import Literature.AlgebraicGeometry.Motives.HodgeStructureLefschetzGroupPoints
import Literature.AlgebraicGeometry.Motives.HodgeStructureCentralizerDirectSum
import HarnessLib

/-!
# Milne's Propositions 1.1 and 1.5 for a FINITE FAMILY: `C(⊕_j H_j) ⊆ ∏_j C(H_j)` (block diagonal) with equality iff
# `Hom(H_i, H_j) = 0` for `i ≠ j`, `∏_j C(H_j) ≃ₐ C(⊕_j H_j)` and `∏_j S(H_j)(ℚ) ≃* S(⊕_j H_j)(ℚ)` in that case, the product
# involution, and the powers `C(H^{⊕ι}) = Δ C(H)`, `S(H^{⊕ι})(ℚ) = Δ S(H)(ℚ)` — on the `HodgeStructure.pi` carrier
# (Milne 1999 §1 p. 643: "Let `A = A₁ × ⋯ × A_s`. Then `C(A) ⊂ C(A₁) × ⋯ × C(A_s)`, with equality holding if and only if
# `Hom(A_i, A_j) = 0`"; "the diagonal action of `C(A)` on `rV(A)` identifies `C(A)` with `C(A^r)`"; Propositions 1.1, 1.5)

[topic AlgebraicGeometry/Motives]

Layer `Literature/AlgebraicGeometry/Motives`, lane `lit-hodgefound` (Track 2 foundations library; seat `lit-hodgefound-p34`,
generation 21, self-proposed row g21-#2 of `run/shared/lean/pub/lit-hodgefound/SKELETON.md`). The `s`-summand / `r`-fold
form of the seat's binary files g18-#3 `Motives/HodgeStructureCentralizerDirectSum` (`C(H₁ ⊕ H₂)`, `C(H ⊕ H)`) and g18-#4
`Motives/HodgeStructureLefschetzGroupDirectSum` (`S(H₁ ⊕ H₂)(ℚ)`, `S(H ⊕ H)(ℚ)`), whose docstrings left "`s > 2` summands and
`r > 2`" to "the `pi`-carrier version"; written on the tree's finite direct sum `HodgeStructure.pi H` of a family
`H : ∀ j : ι, HodgeStructure (W j) n` (`Motives/HodgeStructureDirectSum`, with `Polarization.pi`, `Hom.piSingle`, `Hom.piProj`)
after the pattern of the Mumford–Tate twin `Motives/MumfordTateGroupDirectSumFamily` (`piBlock`, `LinearEquiv.piCongrRight`;
seat p02). THEOREMS plus seven definitions WITH BODIES (`piDiag` = `diag(f_j)`, `piDiagAlgHom`, `centralizerPiAlgEquiv`,
`centralizerPiConstAlgEquiv`, `Polarization.lefschetzGroupPiBlock`, `Polarization.lefschetzGroupPiMulEquiv`,
`Polarization.lefschetzGroupPiConstMulEquiv`); no named fact (net debt `0`).

## The source, verbatim

J. S. Milne, *Lefschetz classes on abelian varieties*, Duke Math. J. **96** (1999) 639–675 [Milne1999LefschetzClasses]
(held `paper:doi-10-1215-s0012-7094-99-09620-5`, p0005 = p. 643, p0006 = p. 644):
* p. 643 L12–L24: "For any positive integer `r`, `V(A^r) = rV(A)`, and the diagonal action of `C(A)` on `rV(A)` identifies
  `C(A)` with `C(A^r)` (as `k`-algebras with involution). Let `A = A₁ × ⋯ × A_s`. Then `C(A) ⊂ C(A₁) × ⋯ × C(A_s)`, **with
  equality holding if and only if `Hom(A_i, A_j) = 0` for all `i, j`, `i ≠ j`**. Moreover, if `D_i` is an ample divisor on
  `A_i`, […] `D = Σ_i A₁ × ⋯ × A_{i-1} × D_i × A_{i+1} × ⋯ × A_s` is an ample divisor on `A`, and the involution it defines on
  `C(A)` is the restriction of the product of the involutions on the `C(A_i)` defined by the `D_i`."
* **Proposition 1.1** (p. 643 L27–L31): "Let `A₁, …, A_s` be a set of representatives for the simple isogeny factors of `A`,
  so that there exists an isogeny `A₁^{r₁} × ⋯ × A_s^{r_s} → A` for some `r_i > 0`. Any such isogeny induces an isomorphism
  `C(A₁) × ⋯ × C(A_s) → C(A)` of `k`-algebras with involution, which is independent of the choice of the isogeny."
* p. 644 L18: "`S(A)(R) = {γ ∈ C(A) ⊗_k R | γ†γ = 1}`." **Proposition 1.5** (p. 644 L24–L29): "Let `A₁, …, A_s` be a set of
  representatives for the simple isogeny factors of `A` […] Any such isogeny induces an isomorphism
  `S(A₁) × ⋯ × S(A_s) → S(A)`, which is independent of the choice of the isogeny. Proof. This is an immediate consequence of
  Proposition 1.1."

On the abstract `ℚ`-Hodge structure "simple and pairwise non-isogenous" is the hypothesis `h0 : Hom(H_j, H_i) = 0` for
`i ≠ j`; `C(X) = Subalgebra.centralizer ℚ End_HS(X)` (g18-#1), `S(X)(ℚ) = Polarization.lefschetzGroup` (g18-#1);
`End_HS(⊕_j H_j)` has the blocks `pr_i a in_j ∈ Hom(H_j, H_i)` (§0).

## What is PROVED (all on `ℚ`-points)

* §0 `piDiag f = diag(f_j)` and its algebra (`piDiag_apply`, `proj_comp_piDiag_comp_single`, `piDiag_comp_single`,
  `proj_comp_piDiag`, `piDiag_mul/one/injective`, `piDiagAlgHom`, `coe_piCongrRight_eq_piDiag`); the blocks of `End_HS(⊕ H)`
  (`single_comp_hom_comp_proj_mem_endAlg_pi`, `single_comp_proj_mem_endAlg_pi`, `single_comp_comp_proj_mem_endAlg_pi`,
  `exists_hom_toLinearMap_eq_block`).
* §1 **"`C(A) ⊂ C(A₁) × ⋯ × C(A_s)`"**: `apply_single_apply_of_ne_of_mem_centralizer_endAlg_pi` (off-diagonal blocks vanish),
  **`eq_piDiag_of_mem_centralizer_endAlg_pi`** (`c = diag(pr_j c in_j)`), `block_comp_hom_eq_hom_comp_block_…` (the blocks
  intertwine every `φ : H_j → H_i`), `block_mem_centralizer_endAlg_of_mem_centralizer_endAlg_pi` (`c_j ∈ C(H_j)`),
  **`piDiag_mem_centralizer_endAlg_pi_iff`** / `mem_centralizer_endAlg_pi_iff` (exact criterion); **"with equality holding if and
  only if `Hom(A_i, A_j) = 0`"**: `forall_piDiag_mem_centralizer_endAlg_pi_iff`; **Prop. 1.1**:
  `mem_centralizer_endAlg_pi_iff_of_hom_eq_zero` and the `ℚ`-ALGEBRA ISOMORPHISM **`centralizerPiAlgEquiv h0 : ∏_j C(H_j) ≃ₐ C(⊕_j H_j)`**.
* §2 **"identifies `C(A)` with `C(A^r)`"**: `mem_centralizer_endAlg_pi_const_iff` (`C(H₀^{⊕ι}) = Δ C(H₀)`, `ι ≠ ∅`),
  **`centralizerPiConstAlgEquiv : C(H₀) ≃ₐ C(H₀^{⊕ι})`**.
* §3 **"the involution it defines on `C(A)` is the restriction of the product of the involutions"**: `Polarization.pi_form_single_single`, **`Polarization.adjoint_pi_piDiag`** (`diag(f)† = diag(f_j†)` for `⊕ Q_j`),
  `adjoint_pi_of_mem_centralizer_endAlg_pi`.
* §4 **Prop. 1.5 on `ℚ`-points**: `forall_pi_form_piCongrRight_iff`, **`piCongrRight_mem_lefschetzGroup_pi_iff`** (exact
  criterion), DEF `lefschetzGroupPiBlock` (the `j`-th block of `g ∈ S(⊕ H)(ℚ)`), **`eq_piCongrRight_lefschetzGroupPiBlock`**
  (`g = Π_j g_j`), `lefschetzGroupPiBlock_mem_lefschetzGroup` (`g_j ∈ S(H_j)(ℚ)`), **`mem_lefschetzGroup_pi_iff_of_hom_eq_zero`**,
  `forall_piCongrRight_mem_lefschetzGroup_pi_iff` ("iff" for groups, testing `(1, …, -1, …, 1)`), and the GROUP ISOMORPHISM
  **`lefschetzGroupPiMulEquiv h0 : ∏_j S(H_j)(ℚ) ≃* S(⊕_j H_j)(ℚ)`**.
* §5 powers: **`mem_lefschetzGroup_pi_const_iff`** (`S(H₀^{⊕ι})(ℚ) = Δ S(H₀)(ℚ)`) and **`lefschetzGroupPiConstMulEquiv :
  S(H₀)(ℚ) ≃* S(H₀^{⊕ι})(ℚ)`**.

NOT here: `K`-points `S(⊕ H)(K)` (the tree's `piBlockDiag` / `piDiagEmbedding` of `Motives/MumfordTateGroupDiagonal` give the
carrier; the binary case is g18-#5 `Motives/HodgeStructureLefschetzGroupDirectSumPoints`) — a sequel; mixed sums `⊕_i H_i^{⊕r_i}`
(compose §1/§4 with §2/§5); isogeny invariance (g20-#4 `Motives/HodgeStructureLefschetzGroupTransport`); Cor. 4.7 (the fibre
product of the `(L(A_i), l(A_i))`; binary case g19-#3). Related on OTHER carriers, BY NAME: `Milne1999/LefschetzCentraliserProducts`,
`Milne1999/LefschetzGroupProducts`, `Milne1999/LefschetzCentraliserPowers` (the same statements on `H¹(A(ℂ); ℂ)` of complex abelian
varieties), `Geometry/Kaehler/ComplexTorusLefschetzGroupFiniteProduct` (`IsRiemannForm.lefschetzGroupPiMulEquiv`, complex tori with
Riemann forms), `Motives/HodgeGroupInvariantsSelfProducts` and `Motives/MumfordTateGroupDirectSumFamily` (the Mumford–Tate twins).

## References

* [Milne1999LefschetzClasses] J. S. Milne, *Lefschetz classes on abelian varieties*, Duke Math. J. 96 (1999) 639–675, §1 p. 643
  (the paragraphs "For any positive integer r" and "Let A = A₁ × ⋯ × A_s"), Proposition 1.1, p. 644 (`S(A)`), Proposition 1.5.
* [DeligneHodgeII1971] P. Deligne, *Théorie de Hodge II*, Publ. Math. IHÉS 40 (1971), 2.1 (direct sums and morphisms of Hodge
  structures).
-/

noncomputable section
/-
Copyright (c) 2026 the pub-hodgecm-mathlib formalisation cell (harness21).  Prover seat hodgecm-mathlib-K2Liu-p02 (g6), Track B «K2-LIT» ∕ hLiu418
#184♮, Road I v3 («uniqueness road» for #42F′), unit U5 «THE CLOSE», STEP 0b «PURE TENSORS SUFFICE» (LEAD F0P6-plan (g13) hourly #2
2026-09-04T09:24:21Z; binder sheet `K2/K2E5-plan/g6/SIGS-RoadI-v3.md` §2 U5 «`_hΦ` ⇒ `Φ` is a finite sum of pure tensors», §2 U0.4).
-/
import Literature.NumberTheory.K2Lit.SiegelEisensteinSeriesDoubled
import Literature.NumberTheory.K2Lit.SiegelStandardSections
import Literature.NumberTheory.K2Lit.SiegelStandardIwasawaData                                   -- ★ `IwasawaDatum.IsStd`
import Literature.NumberTheory.K2Lit.DoubledLineThetaKernel                                       -- ★ D8 `doubledLineThetaLift`, `dD`
import Literature.NumberTheory.Automorphic.AdelicGLnGlue                                            -- ★ `adelicHeightGL` (#41 growth clause)
import Summits.HodgeConjecture.HodgeConjecture.Theorems.K2LiuConjugateSymplecticInv               -- ★ `IsConjugateSymplectic.inv`
import Summits.HodgeConjecture.HodgeConjecture.Theorems.K2LiuSiegelWeilTensorGenerator            -- ★ O42.3g: standard + continuous twisted SW generator
import Summits.HodgeConjecture.HodgeConjecture.Theorems.K2LiuFirstTermResidueForm                 -- ★ U0: `resNorm`, `resNorm_finset_sum`
import Summits.HodgeConjecture.HodgeConjecture.Theorems.K2LiuDoubledLiftSpanReduction             -- ★ `doubledLineThetaLift_add ∕ _smul`
import Summits.HodgeConjecture.HodgeConjecture.Theorems.K2LiuTensorEmbArchFinParts               -- ★ U2f ⇒: `finiteDimensional_span_orbit_of_mem_span_tmul_of_isStd`
import HarnessLib

/-!
# K2_Liu road (hLiu418 = stmt-HodgeConjecture-24832), Road I v3, unit U5 «THE CLOSE», STEP 0b: ON A RIGIDITY DOMAIN THE RESIDUE-IN-IMAGE FACE
# FOR PURE TENSORS IMPLIES IT FOR THE WHOLE DOMAIN — `‹#41› → ‹FACE-P› → ‹FACE-D›`

Cell `pub/hodgecm-mathlib` (D-0151), Track B, build stream 29.  Companion of STEP 0a `K2LiuFirstTermIdentityDomainReduction`
(`‹FACE-D› → ‹#42F′›`).  FACE-D asks, on a rigidity domain `D_V = span{E(a ⊗ Φ_f) : a ∈ V}` (`V ≤ 𝓢((L⁺ ⊗ ℝ)^{n′+n′})` finite-dimensional and
stable slot-wise under the archimedean elements of `𝒦.K`), that the normalised residue `resNorm Pg Eg` of every pole-cleared continuation of the Siegel
Eisenstein series of the twisted Siegel–Weil generator `g_Φ`, `Φ ∈ D_V`, be a doubled line theta lift `B(Φ′)` from ONE line `a′` with ONE theta datum.
**FACE-P** is the same statement for the PURE TENSORS `Φ = E(a ⊗ Φ_f)`, `a ∈ V`, only.  Since everything in sight is `ℂ`-linear — the generator
`Φ ↦ g_Φ` (★ `swSectionTensor_add ∕ _smul`, ★ `stdExtension` pointwise), the residue form `f ↦ resNorm` along ADMISSIBLE continuations (★ U0.4
`K2LiuFirstTermResidueForm.resNorm_finset_sum`, which needs a continuation of EACH summand: socket #41 BY VALUE, applicable because every pure tensor of
`D_V` is again `K`-finite by ★ U2f ⇒ `K2LiuTensorEmbArchFinParts.finiteDimensional_span_orbit_of_mem_span_tmul_of_isStd` and hence its generator is a
STANDARD continuous family by ★ O42.3g `K2LiuSiegelWeilTensorGenerator`), and the lift `Φ′ ↦ B(Φ′)` (★ `K2LiuDoubledLiftSpanReduction.doubledLineThetaLift_add ∕
_smul`) — FACE-P and #41 give FACE-D with `Φ′ := Σ_j c_j • Φ′_j` along any decomposition `Φ = Σ_j c_j • E(a_j ⊗ Φ_{f,j})` (Mathlib `Submodule.mem_span_set'`).

* §1 `doubledLineThetaLift_sum_smul` — `B(Σ_j c_j • Φ′_j) = Σ_j c_j · B(Φ′_j)` pointwise (finite sums; ★ `_add`, `_smul`).
* §2 `swSectionTensor_sum_smul`, `twistedGen_sum_smul` — the socket's generator family `g_Φ` is `ℂ`-linear in `Φ` (as a function `ℂ → H(𝔸) → ℂ`).
* §3 **`domainFace_of_pureFace : ‹#41 :289 verbatim› → ‹FACE-P› → ‹FACE-D›`** (FACE-D bytes = STEP 0a's hypothesis).

So the closer owes FACE-P only: for the payer (★ U2 `rankOneRigidity` on `D_V`) the two forms cost the same, and the pure-tensor form is what the place-by-place
organs (U1, A-int, U4 — SIGS §2) read.  No statement of any socket is changed; nothing here closes #41 or #42F′.

No definition, no instance, no notation, no named-fact hypothesis, no `sorry`; axioms ⊆ {propext, Classical.choice, Quot.sound}.  HONEST LABEL: HC_CM is
proved only modulo the 7 printed citations (2 remaining named inputs: hLiu418 = stmt-HodgeConjecture-24832, h413 = stmt-HodgeConjecture-24833) until rung 0
closes; this file is a `--supports stmt-HodgeConjecture-24832` helper and moves no counter.

References: [KudlaRallis1994] S. Kudla, S. Rallis, Ann. of Math. 140 (1994) §1 Thm. 1.1; [HarrisKudlaSweet1996] M. Harris, S. Kudla, W. J. Sweet, J. AMS 9
(1996) §1 (1.15)–(1.17), proof of Lem. 1.1; [Weil1964] A. Weil, Acta Math. 111 (1964) Chap. III n° 41 Thm 6 (linearity of the theta distribution);
[Liu2021] Y. Liu, Camb. J. Math. 9 (2021) App. B (B.7), Lem. B.12; [Tan1999] V. Tan, Canad. J. Math. 51 (1999) §1.
-/

set_option autoImplicit false
set_option linter.dupNamespace false
import Mathlib

/-!
# The dictionary line — finite identities behind DERIVATIONS_engineB §69 (ENGINE B, pub-hlocus abs-2 g51) — helper anchor

certified instances and evidence bearing on the general Hodge conjecture; no claim.

§69 derives the census ↔ isomorphism-count dictionary `Isom_{A/μⁿ}(E,E′) = {γ ∈ O_B^× : v_P(γ μ̃_E γ⁻¹ − μ̃_{E′}) ≥ n}`
for CM curves ramified at `3` from printed inputs (Gross–Zagier Prop. 2.3 and Gross's `End_{W/πⁿ}(E) = O + 𝔩ⁿ⁻¹R₁` as
restated by Lauter–Viray 2015 pp. 7, 14, 17–18; Serre–Tate; Lubin–Tate uniqueness) plus elementary lemmas in the
explicit order `O_{B,3} = ℤ₃⟨1, i, π, iπ⟩ ⊂ B = (-1,-3)_ℚ`.  This file kernel-checks ONLY the finite content of those
lemmas: the coordinate model of `(-1,-3)_ℚ` on `Fin 4 → ℚ` (associativity, relations, norm); Lemma L₀'s commutator
identity `h π − π h = 2b·iπ − 6d·i` and its valuation bookkeeping; that the six unit maps and the twists of the census
library (b50lib `MAPS`, `TWISTS`) ARE conjugation by `1, ρ, ρ², i, iρ, iρ²` (`ρ = (-1+π)/2`) resp. by `π`; Lemma G
(Gram matrix of `(1, μ₁, μ₂, μ₁μ₂)` and its determinant `-16 (d₁d₂ - x²)²`, i.e. Lauter–Viray's
`disc = ((d₁d₂ - x²)/4)²` for the half-integral basis); Lemma X's ring identity; the `𝔽₉ = 𝔽₃[i]` facts behind
Corollary C3 (cross-type `Isom₂ = ∅`) and the camp–level law (C-a)/(C-b); the six linear solves of the fix-locus
mechanism §69.6; and the torsor-law arithmetic (T3)/(T4).  Registered checks these identities underlie: P-TORSOR
(9 833 991 + 400 057 class pairs), P-FIXLOCUS (329 + 170 discriminants), P-CAMPLEVEL (400 691 pairs), all 0 violations.
Nothing here is a statement about algebraic cycles, and no printed theorem is restated as a Lean fact.
-/

set_option linter.dupNamespace false

namespace Summit.HodgeConjecture.HodgeConjecture.HodgeLocus.Census.DictionaryLineB

/-! ## The coordinate model of `(-1,-3)_ℚ` on the basis `1, i, π, iπ` -/

/-- Coordinate vectors w.r.t. `1, i, π, iπ`. -/
abbrev Q4 := Fin 4 → ℚ

/-- Quaternion product of `(-1,-3)_ℚ`: `i² = -1`, `π² = -3`, `π i = -i π`, `(iπ)² = -3`, `π(iπ) = 3i`, `i(iπ) = -π`. -/
def qmul (x y : Q4) : Q4 :=
  ![x 0 * y 0 - x 1 * y 1 - 3 * x 2 * y 2 - 3 * x 3 * y 3,
    x 0 * y 1 + x 1 * y 0 + 3 * x 2 * y 3 - 3 * x 3 * y 2,
    x 0 * y 2 + x 2 * y 0 - x 1 * y 3 + x 3 * y 1,
    x 0 * y 3 + x 3 * y 0 + x 1 * y 2 - x 2 * y 1]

★ ★ ★ ★ ★ ★ ★

**WORK TASK:**
Take the lines from the start of the records through the line holding "seat p02). THEOREMS", both included, and please print them exactly, with nothing else.

**RESULT:**
import Literature.AlgebraicGeometry.Motives.HodgeStructureLefschetzGroupPoints
import Literature.AlgebraicGeometry.Motives.HodgeStructureCentralizerDirectSum
import HarnessLib

/-!
# Milne's Propositions 1.1 and 1.5 for a FINITE FAMILY: `C(⊕_j H_j) ⊆ ∏_j C(H_j)` (block diagonal) with equality iff
# `Hom(H_i, H_j) = 0` for `i ≠ j`, `∏_j C(H_j) ≃ₐ C(⊕_j H_j)` and `∏_j S(H_j)(ℚ) ≃* S(⊕_j H_j)(ℚ)` in that case, the product
# involution, and the powers `C(H^{⊕ι}) = Δ C(H)`, `S(H^{⊕ι})(ℚ) = Δ S(H)(ℚ)` — on the `HodgeStructure.pi` carrier
# (Milne 1999 §1 p. 643: "Let `A = A₁ × ⋯ × A_s`. Then `C(A) ⊂ C(A₁) × ⋯ × C(A_s)`, with equality holding if and only if
# `Hom(A_i, A_j) = 0`"; "the diagonal action of `C(A)` on `rV(A)` identifies `C(A)` with `C(A^r)`"; Propositions 1.1, 1.5)

[topic AlgebraicGeometry/Motives]

Layer `Literature/AlgebraicGeometry/Motives`, lane `lit-hodgefound` (Track 2 foundations library; seat `lit-hodgefound-p34`,
generation 21, self-proposed row g21-#2 of `run/shared/lean/pub/lit-hodgefound/SKELETON.md`). The `s`-summand / `r`-fold
form of the seat's binary files g18-#3 `Motives/HodgeStructureCentralizerDirectSum` (`C(H₁ ⊕ H₂)`, `C(H ⊕ H)`) and g18-#4
`Motives/HodgeStructureLefschetzGroupDirectSum` (`S(H₁ ⊕ H₂)(ℚ)`, `S(H ⊕ H)(ℚ)`), whose docstrings left "`s > 2` summands and
`r > 2`" to "the `pi`-carrier version"; written on the tree's finite direct sum `HodgeStructure.pi H` of a family
`H : ∀ j : ι, HodgeStructure (W j) n` (`Motives/HodgeStructureDirectSum`, with `Polarization.pi`, `Hom.piSingle`, `Hom.piProj`)
after the pattern of the Mumford–Tate twin `Motives/MumfordTateGroupDirectSumFamily` (`piBlock`, `LinearEquiv.piCongrRight`;
seat p02). THEOREMS plus seven definitions WITH BODIES (`piDiag` = `diag(f_j)`, `piDiagAlgHom`, `centralizerPiAlgEquiv`,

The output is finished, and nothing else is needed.